DeuxLunes était assez comique à regarder, bouche-bée mais il sauta vite sur ses pieds pour se jeter sur Nox et le prendre dans ses bras. Il n’avait jamais été aussi heureux et soulagé de sa vie. Il allait effectivement essayer de rejeter l’offre de Nox mais devant une telle conviction, il ne pouvait guère lutter, souhaitant en son for intérieur ne plus jamais être seul.

Nox fut ravi et soulagé de cette marque d’affection. Cela ne fit qu’augmenter son désir mais chaque chose en son temps, il n’allait pas révéler maintenant qu’il était amoureux, cela pourrait se révéler contre-productif. Il était décidé à aimer DeuxLunes envers et contre tout, y compris le refus de DeuxLunes. Après tout, il ignorait si il était homosexuel, hétérosexuel ou bi. Dans son village, les moeurs étaient très libres mais il savait que dans la forêt et plus loin, certains humains étaient revenus aux vieilles conventions d’avant la colonisation de l’espace.

Cela semblait ridicule après tous ces siècles passés d’ouverture et de permissivité sexuelle mais la planète avait beaucoup changé les humains et certains désirs n’étaient plus accueillis avec autant de tolérance. Bref, il valait mieux ne rien dire pour le moment. Et puis, peut-être fallait-il prendre un peu de recul et attendre de voir comment les choses allaient se passer. Nox se méfiait tout de même un peu des réactions impulsives, ce qui était un paradoxe car il était très impulsif, mais il avait suffisamment de bon sens pour pouvoir tempérer ses émotions et sentiments.

Il se mit à rire. Soulagé.

- Je suis content que tu le prennes comme ça, je croyais devoir te convaincre!

- Mais tu m’a convaincu! s’exclama DeuxLunes en riant lui aussi. J’étais simplement facile à convaincre. Tu n’imagines pas combien je me sens seul!

- Ah si j’imagine bien. Je l’ai perçu dans le rêve de la rêveuse, quand tout a commencé à partir en cacahuète, j’ai senti ta solitude et ta peur.

- Ne parlons plus d’elle! dis brusquement DeuxLunes. J’ai peur d’évoquer cela à nouveau, tu sais pourquoi.

- Oui pardon, je voulais juste expliquer, mais tu as raison, nous n’en parlerons plus, en tout cas pour le moment, il fit une pause.

- Mais il faudra en parler une fois, au moins à mot couvert, pour que nous puissions y réfléchir et trouver des solutions, tu ne crois pas?

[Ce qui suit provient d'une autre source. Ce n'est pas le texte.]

/-
Copyright (c) 2026. All rights reserved.
Released under Apache 2.0 license as described in the file LICENSE.
-/
import Literature.AlgebraicGeometry.ComplexMultiplication.HyperellipticJacobianLevelTwentyHodgeConjecture
import Literature.AlgebraicGeometry.ComplexMultiplication.HyperellipticJacobianTwoPowerHodgeRing
import HarnessLib

/-!
# The stably nondegenerate Jacobians `J_m = J(y² = x^m − 1)`: for `m ∈ {p, 2p, 2^k} ∪ {3, 4, 6, 8, 12, 24} ∪ {20}` every complex
# abelian variety isogenous to a product of the CM pieces of `J_m` has Hodge ring generated by divisors and satisfies the Hodge conjecture

Layer `Literature/AlgebraicGeometry/ComplexMultiplication`, namespace `…ComplexMultiplication.HyperellipticJacobian`; the ASSEMBLY of the
series' Hodge-theoretic files — `HyperellipticJacobianTwoPowerHodgeRing` (Emory–Goodson: `m = 2^k`), `HyperellipticJacobianEllipticLevelsHodgeConjecture`
(F32: `m ∣ 24`), `HyperellipticJacobianPrimeLevelHodgeConjecture` (F33: `m = p, 2p`), `HyperellipticJacobianLevelTwentyHodgeConjecture` (F34:
`m = 20`) — into ONE statement on the `J_m`-family (one realisation `C_j ⊨ (ℚ(ζ_{e_j}); Ψ_j)` of the lower-half type at each divisor `e ≥ 3`
of `m`, levels injective).  THEOREMS ONLY (no definition, no named fact, no `sorry`, no instance).

THE PRINT.  Gallese–Goodson–Lombardo [GalleseGoodsonLombardo2024] §1 (p. 5: Kubota — `J_p` simple nondegenerate; the simple factors of
`J_{p^k}` nondegenerate), §3 Thm. 3.0 (p. 12: the decomposition), §3.4–§3.5 (the exceptional levels `20, 24`; Lemma 15, Cor. 16); Emory–Goodson
[EmoryGoodson2026NondegeneracySatoTate] Thm. 1.2 ∕ Thm. 3.4 (`J(y² = x^{2^m} − 1)` is nondegenerate); Moonen–Zarhin [MoonenZarhin1999LowDim]
Cor. (3.9) (products of CM elliptic curves); Gordon [Gordon1999HodgeAVSurvey] 7.4–7.6.1 (Hazama–Murty: stably nondegenerate ⟺ `rank Hg = rdim`)
and 10.10 (the Hodge conjecture for them).  THE LIST: by the tree's `cmFamilyRank_eq_one_add_totient_div_two_of_three_le`, `rank MT(J_m) =
1 + φ(m)/2` for every `m ≥ 3`; the reduced dimension `rdim J_m` (the sum of the dimensions of the pairwise non-isogenous simple factors
`X_d` (`d` odd), `Y_d` (`4 ∣ d`), `X_4`) equals `φ(m)/2` exactly for `m = p, 2p` (`rdim = (p−1)/2`), `m = 2^k` (`1 + 1 + 2 + ⋯ + 2^{k−3} =
2^{k−2}`), `m ∈ {3, 4, 6, 8, 12, 24}` (`1, 1, 1, 2, 2, 4`) and `m = 20` (`1 + 2 + 1 = 4`), and exceeds it otherwise — so these are exactly the
`m` with `J_m` stably nondegenerate; this file proves the positive half (the negative half is typed in the tree for odd composite `m` and odd
prime powers: `exists_exceptional_of_minFac`, `not_isNondegenerateFamily_of_isPrimePow`; not for the even degenerate levels).

WHAT IS PROVED.  `hodge_of_isIsogenous_prod_of_twoPow` (the `2^k` case of the tree's Emory–Goodson file, restated on the divisor family);
**`hodge_of_isIsogenous_prod_of_stablyNondegenerateLevel`** — for `m` an odd prime, twice an odd prime, a power `2^k ≥ 4`, a divisor `≥ 3` of
`24`, or `20`, and ANY `X ∼ ⨁_{k<N} C_{π k}`: `𝓑^q(X) ⊗ ℂ = 𝓓^q(X) ⊗ ℂ` for all `q` and `HodgeConjectureFor X`; the any-index, `J_m` and `J_mⁿ`
forms (`…'`, `hodge_biproduct_of_stablyNondegenerateLevel`, `hodge_of_isIsogenous_pow_biproduct_of_stablyNondegenerateLevel`).  A KNOWN case of
the Hodge conjecture; nothing here bears on the open cases.  «`J_m`» is the abstract biproduct (Thm. 3.0 read as hypothesis), as in F24–F34.
-/

noncomputable section

open CategoryTheory CategoryTheory.Limits NumberField Module

namespace Literature.AlgebraicGeometry.ComplexMultiplication

open Literature.AlgebraicGeometry.Motives
open Literature.AlgebraicGeometry.Motives.AbelianVariety
open Literature.AlgebraicGeometry.Milne1999
open Literature.AlgebraicGeometry.HodgeTheory (complexBetti HodgeConjectureFor)
open Literature.AlgebraicGeometry.VanGeemen1994 (hodgeClassSpan)
open Literature.Barriers.HodgeConjecture (divisorClassesSpan)
open Literature.NumberTheory.ComplexMultiplication

namespace HyperellipticJacobian

open Literature.AlgebraicGeometry.Pohlmann1968 Literature.AlgebraicGeometry.Pohlmann1968.Cyclotomic

section Family

variable {κ : Type} [Fintype κ] {lev : κ → ℕ} [∀ j, NeZero (lev j)] {F : κ → Type} [∀ j, Field (F j)]
  [∀ j, NumberField (F j)] [∀ j, IsCyclotomicExtension {lev j} ℚ (F j)] {Ψ : ∀ j, CMType (F j)} {C : κ → AbelianVariety ℂ}
  {ιC : ∀ j, 𝓞 (F j) →+* End (C j)} {θC : ∀ j, F j →+* Module.End ℂ (complexBetti (C j).X 1)}

/-- **`m = 2^k` (Emory–Goodson Thm. 1.2 ∕ 3.4, the tree's `HyperellipticJacobianTwoPower.hodge…_of_isIsogenous_prod`) on the divisor family**:
the levels of the `J_{2^k}`-family are `4, 8, …, 2^k`, each once, so every `X ∼ ⨁_k C_{π k}` has `𝓑^q = 𝓓^q` for all `q` and satisfies the Hodge
conjecture. [cite: EmoryGoodson2026NondegeneracySatoTate, Thm. 1.2 and §3.2 Thm. 3.4] [cite: Gordon1999HodgeAVSurvey, 7.5 and 10.10] -/
theorem hodge_of_isIsogenous_prod_of_twoPow {k : ℕ} (hk : 2 ≤ k) (hlev : ∀ d, (∃ j, lev j = d) ↔ d ∣ 2 ^ k ∧ 3 ≤ d)
    (hinj : Function.Injective lev) (hΨ : ∀ j (σ : F j →+* ℂ), σ ∈ (Ψ j).1 ↔ 2 * (expOf (lev j) (F j) σ).val < lev j)
    (hC : ∀ j, IsCMTypeRealisation (Ψ j) (C j) (ιC j) (θC j)) {N : ℕ} (π : Fin N → κ) {X : AbelianVariety ℂ}
    (hX : IsIsogenous X (⨁ fun i : Fin N => C (π i))) :
    (∀ q, hodgeClassSpan X.dim X.X q = divisorClassesSpan X.X X.dim q) ∧ HodgeConjectureFor X.dim X.X := by
  have hdvd : ∀ j, lev j ∣ 2 ^ k := fun j => ((hlev (lev j)).1 ⟨j, rfl⟩).1
  have hall : ∀ i, 2 ≤ i → i ≤ k → ∃ j, lev j = 2 ^ i := fun i hi hik =>
    (hlev (2 ^ i)).2 ⟨pow_dvd_pow 2 hik, le_trans (by norm_num) (Nat.pow_le_pow_right two_pos hi)⟩
  have h4 : ∀ j, 4 ≤ lev j := fun j => by
    obtain ⟨hd, h3⟩ := (hlev (lev j)).1 ⟨j, rfl⟩
    obtain ⟨i, -, hi⟩ := (Nat.dvd_prime_pow Nat.prime_two).1 hd
    rw [hi] at h3 ⊢
    have hi2 : 2 ≤ i := by
      by_contra hlt
      have : 2 ^ i ≤ 2 ^ 1 := Nat.pow_le_pow_right two_pos (by omega)
      omega
    exact le_trans (by norm_num) (Nat.pow_le_pow_right two_pos hi2)
  exact ⟨fun q => HyperellipticJacobianTwoPower.hodgeClassSpan_eq_divisorClassesSpan_of_isIsogenous_prod hk hdvd hall hinj h4 Ψ hΨ hC π hX q,
    HyperellipticJacobianTwoPower.hodgeConjectureFor_of_isIsogenous_prod hk hdvd hall hinj h4 Ψ hΨ hC π hX⟩

/-- **THE STABLY NONDEGENERATE `J_m`: for `m` an odd prime, twice an odd prime, a power of two `≥ 4`, a divisor `≥ 3` of `24`, or `20`, EVERY
complex abelian variety isogenous to a product `⨁_{k<N} C_{π k}` of members of the `J_m`-family — all `∏_j C_j^{n_j}`, in particular `J_m` and
its powers — has `𝓑^q ⊗ ℂ = 𝓓^q ⊗ ℂ` for every `q` and satisfies the Hodge conjecture** (assembly of the four files; `rank MT(J_m) = 1 + φ(m)/2 =
rdim J_m + 1` exactly at these `m`).  A KNOWN case; nothing here bears on the open cases. [cite: GalleseGoodsonLombardo2024, §1 (p. 5), §3 Thm. 3.0, §3.4 and §3.5 Lemma 15 with Cor. 16]
[cite: EmoryGoodson2026NondegeneracySatoTate, Thm. 1.2] [cite: MoonenZarhin1999LowDim, Cor. (3.9)] [cite: Kubota1965, §4 Thm. 2 and Lemma 2]
[cite: Gordon1999HodgeAVSurvey, 7.4, 7.5, 7.6.1 and 10.10] -/
theorem hodge_of_isIsogenous_prod_of_stablyNondegenerateLevel {m : ℕ}
    (hm : (m.Prime ∧ m ≠ 2) ∨ (∃ p, p.Prime ∧ p ≠ 2 ∧ m = 2 * p) ∨ (∃ k, 2 ≤ k ∧ m = 2 ^ k) ∨ (3 ≤ m ∧ m ∣ 24) ∨ m = 20)
    (hlev : ∀ d, (∃ j, lev j = d) ↔ d ∣ m ∧ 3 ≤ d) (hinj : Function.Injective lev)
    (hΨ : ∀ j (σ : F j →+* ℂ), σ ∈ (Ψ j).1 ↔ 2 * (expOf (lev j) (F j) σ).val < lev j)
    (hC : ∀ j, IsCMTypeRealisation (Ψ j) (C j) (ιC j) (θC j)) {N : ℕ} (π : Fin N → κ) {X : AbelianVariety ℂ}
    (hX : IsIsogenous X (⨁ fun i : Fin N => C (π i))) :
    (∀ q, hodgeClassSpan X.dim X.X q = divisorClassesSpan X.X X.dim q) ∧ HodgeConjectureFor X.dim X.X := by
  rcases hm with ⟨hp, hp2⟩ | ⟨p, hp, hp2, rfl⟩ | ⟨k, hk, rfl⟩ | ⟨hm3, hm24⟩ | rfl
  · exact hodge_of_isIsogenous_prod_of_prime_or_twice_prime hp hp2 (Or.inl rfl) hlev hinj hΨ hC π hX
  · exact hodge_of_isIsogenous_prod_of_prime_or_twice_prime hp hp2 (Or.inr rfl) hlev hinj hΨ hC π hX
  · exact hodge_of_isIsogenous_prod_of_twoPow hk hlev hinj hΨ hC π hX
  · exact hodge_of_isIsogenous_prod_of_dvd_twentyFour hm3 hm24 hlev hinj hΨ hC π hX
  · exact hodge_of_isIsogenous_prod_twenty hlev hinj hΨ hC π hX

/-- **The same for products indexed by any finite type** (`X ∼ ⨁_{i : ι} C_{f i}`). [cite: GalleseGoodsonLombardo2024, §1 and §3 Thm. 3.0]
[cite: Gordon1999HodgeAVSurvey, 7.5 and 10.10] -/
theorem hodge_of_isIsogenous_prod_of_stablyNondegenerateLevel' {m : ℕ}
    (hm : (m.Prime ∧ m ≠ 2) ∨ (∃ p, p.Prime ∧ p ≠ 2 ∧ m = 2 * p) ∨ (∃ k, 2 ≤ k ∧ m = 2 ^ k) ∨ (3 ≤ m ∧ m ∣ 24) ∨ m = 20)
    (hlev : ∀ d, (∃ j, lev j = d) ↔ d ∣ m ∧ 3 ≤ d) (hinj : Function.Injective lev)
    (hΨ : ∀ j (σ : F j →+* ℂ), σ ∈ (Ψ j).1 ↔ 2 * (expOf (lev j) (F j) σ).val < lev j)
    (hC : ∀ j, IsCMTypeRealisation (Ψ j) (C j) (ιC j) (θC j)) {ι : Type} [Fintype ι] [DecidableEq ι] (f : ι → κ)
    {X : AbelianVariety ℂ} (hX : IsIsogenous X (⨁ fun i : ι => C (f i))) :
    (∀ q, hodgeClassSpan X.dim X.X q = divisorClassesSpan X.X X.dim q) ∧ HodgeConjectureFor X.dim X.X :=
  hodge_of_isIsogenous_prod_of_stablyNondegenerateLevel hm hlev hinj hΨ hC (fun k => f ((Fintype.equivFin ι).symm k))
    (hX.trans (isIsogenous_biproduct_reindex (Fintype.equivFin ι).symm fun i => C (f i)).symm')

/-- **THE HODGE CONJECTURE FOR `J_m` ITSELF, `m` in the stably nondegenerate list** (`𝓑^q = 𝓓^q` for all `q`, and `HodgeConjectureFor`, on the
biproduct `⨁_j C_j` of the Thm.-3.0 decomposition). [cite: GalleseGoodsonLombardo2024, §1 (p. 5) and §3 Thm. 3.0] [cite: Gordon1999HodgeAVSurvey, 7.5 and 10.10] -/
theorem hodge_biproduct_of_stablyNondegenerateLevel {m : ℕ}
    (hm : (m.Prime ∧ m ≠ 2) ∨ (∃ p, p.Prime ∧ p ≠ 2 ∧ m = 2 * p) ∨ (∃ k, 2 ≤ k ∧ m = 2 ^ k) ∨ (3 ≤ m ∧ m ∣ 24) ∨ m = 20)
    (hlev : ∀ d, (∃ j, lev j = d) ↔ d ∣ m ∧ 3 ≤ d) (hinj : Function.Injective lev)
    (hΨ : ∀ j (σ : F j →+* ℂ), σ ∈ (Ψ j).1 ↔ 2 * (expOf (lev j) (F j) σ).val < lev j)
    (hC : ∀ j, IsCMTypeRealisation (Ψ j) (C j) (ιC j) (θC j)) :
    (∀ q, hodgeClassSpan (⨁ C).dim (⨁ C).X q = divisorClassesSpan (⨁ C).X (⨁ C).dim q) ∧ HodgeConjectureFor (⨁ C).dim (⨁ C).X := by
  classical
  exact hodge_of_isIsogenous_prod_of_stablyNondegenerateLevel' hm hlev hinj hΨ hC id (IsIsogenous.refl _)

/-- **THE HODGE CONJECTURE FOR ALL POWERS `J_mⁿ`, `m` in the stably nondegenerate list** (and everything isogenous to one): the Hodge ring of
`J_mⁿ` is generated by divisor classes for every `n`. [cite: GalleseGoodsonLombardo2024, §1 (p. 5) and §3 Thm. 3.0] [cite: Gordon1999HodgeAVSurvey, 7.5, 7.6.1 and 10.10] -/
theorem hodge_of_isIsogenous_pow_biproduct_of_stablyNondegenerateLevel {m : ℕ}
    (hm : (m.Prime ∧ m ≠ 2) ∨ (∃ p, p.Prime ∧ p ≠ 2 ∧ m = 2 * p) ∨ (∃ k, 2 ≤ k ∧ m = 2 ^ k) ∨ (3 ≤ m ∧ m ∣ 24) ∨ m = 20)
    (hlev : ∀ d, (∃ j, lev j = d) ↔ d ∣ m ∧ 3 ≤ d) (hinj : Function.Injective lev)
    (hΨ : ∀ j (σ : F j →+* ℂ), σ ∈ (Ψ j).1 ↔ 2 * (expOf (lev j) (F j) σ).val < lev j)
    (hC : ∀ j, IsCMTypeRealisation (Ψ j) (C j) (ιC j) (θC j)) (n : ℕ) {X : AbelianVariety ℂ}
    (hX : IsIsogenous X (⨁ fun _ : Fin n => ⨁ C)) :
    (∀ q, hodgeClassSpan X.dim X.X q = divisorClassesSpan X.X X.dim q) ∧ HodgeConjectureFor X.dim X.X := by
  classical
  have h1 : IsIsogenous (⨁ fun _ : Fin n => ⨁ C) (⨁ fun q : (_ : Fin n) × κ => C q.2) :=
    isIsogenous_biproduct_biproduct_sigma fun (_ : Fin n) (j : κ) => C j
  exact hodge_of_isIsogenous_prod_of_stablyNondegenerateLevel' hm hlev hinj hΨ hC (fun q : (_ : Fin n) × κ => q.2) (hX.trans h1)

end Family

end HyperellipticJacobian

end Literature.AlgebraicGeometry.ComplexMultiplication

end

- Oui c’est vrai, nous ferons ça, mais demain d’accord? répondit DeuxLunes. Pour le moment, je préfère ne plus y penser et me réjouir de ta présence. Et puis il faut qu’on bouge, tes amis pourraient venir nous chercher ou quelqu’un d’autre, il vaut mieux déguerpir. Tu as pris pour combien de jours de vivres et d’eau?

- Bah, trois ou quatre jours à deux j’imagine, l’eau pour moins longtemps. Je me suis dépêché. Elle va vite nous manquer.

- J’imagine que tu pourras nous créer de l’eau dans la forêt à partir de l’humidité de l’air, tu sais faire cela n’est-ce pas? demanda DeuxLunes.

- Oui, je peux le faire, et comme ça, l’autre ne te sentira pas, c’est ça?

- Oui j’imagine, j’espère.

- Ok alors mettons-nous en route!

Ils se préparèrent, effaçant un peu leurs traces comme ils le pouvaient. En se dirigeant vers la forêt, Nox se tourna vers la mer et le village au loin, à peine visible. Il soupira un instant, les larmes aux yeux. Puis il se détourna. DeuxLunes chercha son regard, lui serra les épaules en signe de compréhension tout en remerciant la planète de lui avoir donné un compagnon.

Ils s’engouffrèrent sous les arbres. Prêts à commencer leur aventure à deux.